A financial expert told the Lindsay Tribunal today that the Blood Transfusion Service was effectively insolvent between 1979 and 1981 and, if it was an independent company, he would have put it into liquidation. The Lindsay Tribunal has heard its bank was refusing to honour its cheques and nearly £1m was needed to avert a total financial breakdown.
John McStay, an expert in company liquidation and receivership, was employed by Pelican House to examine its financial records between 1970 and 1990. On his first day of evidence, he told the Tribunal that Pelican House did not make enough profit to put money aside for capital projects in the early 1970s. This in part led to a financial collapse in 1978 when the blood bank decided to move from Dublin's Leeson Street to a larger premises in near-by Mespill Road. Mr McStay told the Tribunal that the company was not profitable at the time and its wage bill was mounting. While it secured a loan, the move was protracted, delaying the sale of the old building, the refurbishing costs of the new office doubled and this all took place in a high interest rate period. Mr McStay agreed by 1981 things were in a pretty disastrous situation, the bank was not honouring its cheques to the Revenue Commissioners and Pelican House was shortly pleading for £900,000 to avoid financial breakdown.

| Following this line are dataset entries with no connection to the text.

import HarnessLib
import Summits.RiemannHypothesis.RiemannHypothesis.Theorems.SignConePointwiseCheckerH

/-!
# Route SignCone: soundness of the pointwise checker with an out-of-window correction `H`

Support for the unconditional rungs of `SignConeOscillatory` / `SignConeInequality`
(items stmt-RiemannHypothesis-16302 / 16301). Soundness of the checks of `SignConePointwiseCheckerH.lean`
for the corrected density `F_D + H`:

* `point_boundH`: `f − slopeH·|y − u| ≤ F_D(y) + H(y)` at a point `u` where `flTH` returns `f`
  (`point_bound` of the fast checker + enclosure and Lipschitz constant of `H`);
* `gridFromH_sound`, `agrid₂H_sound`, `chain₂H_sound` (two-point cells, anchors, chaining, as in
  `SignConePointwiseCheckerFastSound.lean`);
* `tailH_sound`: beyond `Y₀` the Dirichlet-SOS bound `comb − Hsos ≤ sosBound`
  (`SignConePointwiseSOSTailBound.lean`) replaces `cos ≤ 1`;
* **`PWData.F_add_Hsos_nonneg_of_checks`**: scalar checks (at any `Y₁`; their own tail clause is not
  used) + tables + correction-list check + SOS tail check at `Y₀` + passing anchored grids chaining from
  `0` to `Y₀` imply `∀ y, 0 ≤ F_D(y) + Z.Hsos y`.
-/

noncomputable section

-- `Summit.RiemannHypothesis.RiemannHypothesis.…` repeats a namespace component by design (D-0017 layout).
set_option linter.dupNamespace false

open Real

namespace Summit.RiemannHypothesis.RiemannHypothesis.Theorems.SignCone

open Literature.Analysis.ValidatedNumerics.Numerics Literature.NumberTheory.LFunctions
open Literature.Analysis.SpecialFunctions (reDigammaQuarter reDigammaQuarter_mono reDigammaQuarter_even)

/-! ## A sparse correction list: merged orientations, zero class sums dropped -/

namespace SOSData

variable (Z : SOSData)

/-- The gram matrix is symmetric. [folklore] -/
theorem gram_comm (n m : ℕ) : Z.gram n m = Z.gram m n := by
  unfold gram; congr 1; funext i; ring

/-- Class sums are symmetric. [folklore] -/
theorem classSum_comm (p q : ℕ) : Z.classSum p q = Z.classSum q p := by
  unfold classSum; rw [max_comm]; congr 1; funext t; rw [gram_comm]

/-- **The sparse correction list**: one term `(2C_{pq}/4^S) cos(y(log p − log q))` per out-class with
`p > q` and `C_{pq} ≠ 0` (the orientation `(q, p)` has the same class sum and the same cosine). [folklore] -/
def hlist₂ : List HTerm :=
  (List.range Z.Np).flatMap fun p' => (List.range Z.Np).flatMap fun q' =>
    if (Nat.Coprime (p' + 1) (q' + 1) ∧ Z.isOut (p' + 1) (q' + 1) = true) ∧ (q' < p' ∧
        Z.classSum (p' + 1) (q' + 1) ≠ 0) then
      [⟨p' + 1, q' + 1, 2 * (Z.classSum (p' + 1) (q' + 1) / 4 ^ Z.S)⟩] else []

/-- Entries of `hlist₂` lie in `[1, Np]`. [folklore] -/
theorem mem_hlist₂ {t : HTerm} (ht : t ∈ Z.hlist₂) : (1 ≤ t.p ∧ t.p ≤ Z.Np) ∧ (1 ≤ t.q ∧ t.q ≤ Z.Np) := by
  unfold hlist₂ at ht
  simp only [List.mem_flatMap, List.mem_range] at ht
  obtain ⟨p', hp', q', hq', hm⟩ := ht
  split at hm
  · simp only [List.mem_singleton] at hm
    subst hm
    exact ⟨⟨Nat.succ_pos _, by show p' + 1 ≤ Z.Np; omega⟩, Nat.succ_pos _, by show q' + 1 ≤ Z.Np; omega⟩
  · simp at hm

/-- The (shifted, coprime-weighted) summand of `Hsos`. [folklore] -/
def hsummand (y : ℝ) (p' q' : ℕ) : ℝ :=
  if Nat.Coprime (p' + 1) (q' + 1) then
    (if Z.isOut (p' + 1) (q' + 1) = true then
      ((Z.classSum (p' + 1) (q' + 1) / 4 ^ Z.S : ℚ) : ℝ) *
        Real.cos (y * (Real.log ((p' + 1 : ℕ) : ℝ) - Real.log ((q' + 1 : ℕ) : ℝ))) else 0) else 0

/-- `Hsos` as a double sum over `range Np × range Np`. [folklore] -/
theorem Hsos_eq_sum_range (y : ℝ) :
    Z.Hsos y = ∑ p' ∈ Finset.range Z.Np, ∑ q' ∈ Finset.range Z.Np, Z.hsummand y p' q' := by
  classical
  unfold Hsos ratioClasses hsummand
  rw [Finset.sum_filter, Finset.sum_product, ← Finset.Ico_add_one_right_eq_Icc, Finset.sum_Ico_eq_sum_range]
  refine Finset.sum_congr (by simp) fun p' _ => ?_
  rw [Finset.sum_Ico_eq_sum_range]
  refine Finset.sum_congr (by simp) fun q' _ => ?_
  rw [Nat.add_comm 1 p', Nat.add_comm 1 q']

/-- The summand is symmetric. [folklore] -/
theorem hsummand_comm (y : ℝ) (p' q' : ℕ) : Z.hsummand y p' q' = Z.hsummand y q' p' := by
  unfold hsummand
  by_cases h1 : Nat.Coprime (p' + 1) (q' + 1)
  · have h2 : Nat.Coprime (q' + 1) (p' + 1) := Nat.coprime_comm.1 h1
    rw [if_pos h1, if_pos h2, isOut_comm, classSum_comm]
    split_ifs
    · congr 1; rw [← Real.cos_neg]; congr 1; ring
    · rfl
  · have h2 : ¬ Nat.Coprime (q' + 1) (p' + 1) := fun h => h1 (Nat.coprime_comm.1 h)
    rw [if_neg h1, if_neg h2]

/-- The summand vanishes on the diagonal when `1 < T`. [folklore] -/
theorem hsummand_diag (hT : 1 < Z.T) (y : ℝ) (p' : ℕ) : Z.hsummand y p' p' = 0 := by
  unfold hsummand
  by_cases hc : Nat.Coprime (p' + 1) (p' + 1)
  · rw [if_pos hc]
    have h1 : p' + 1 = 1 := by simpa [Nat.coprime_self] using hc
    have hout : Z.isOut (p' + 1) (p' + 1) = false := by
      rw [h1]
      unfold isOut
      simp only [Nat.cast_one, mul_one, Bool.or_self, decide_eq_false_iff_not, not_le]
      exact hT
    rw [hout]
    simp
  · rw [if_neg hc]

Ted Keyes, who took over as effective blood bank Chief Executive in 1986 was said to have introduced tighter fiscal control. However Mr McStay suggested that Pelican House was caught as its ultimate paymaster, the Department of Health, often refused to allow it increase its prices and did not provide capital funding up front. The issue of money is important as the Irish Haemophilia Society has charged the blood bank put profit rather than safety as its priority. The Tribunal heard today that haemophiliac blood products grew steadily from a revenue point of view to become 26% of Pelican House total income by 1990. However Mr McStay contended that from the documentation he believed Pelican House only responded to demand rather than pushed sales.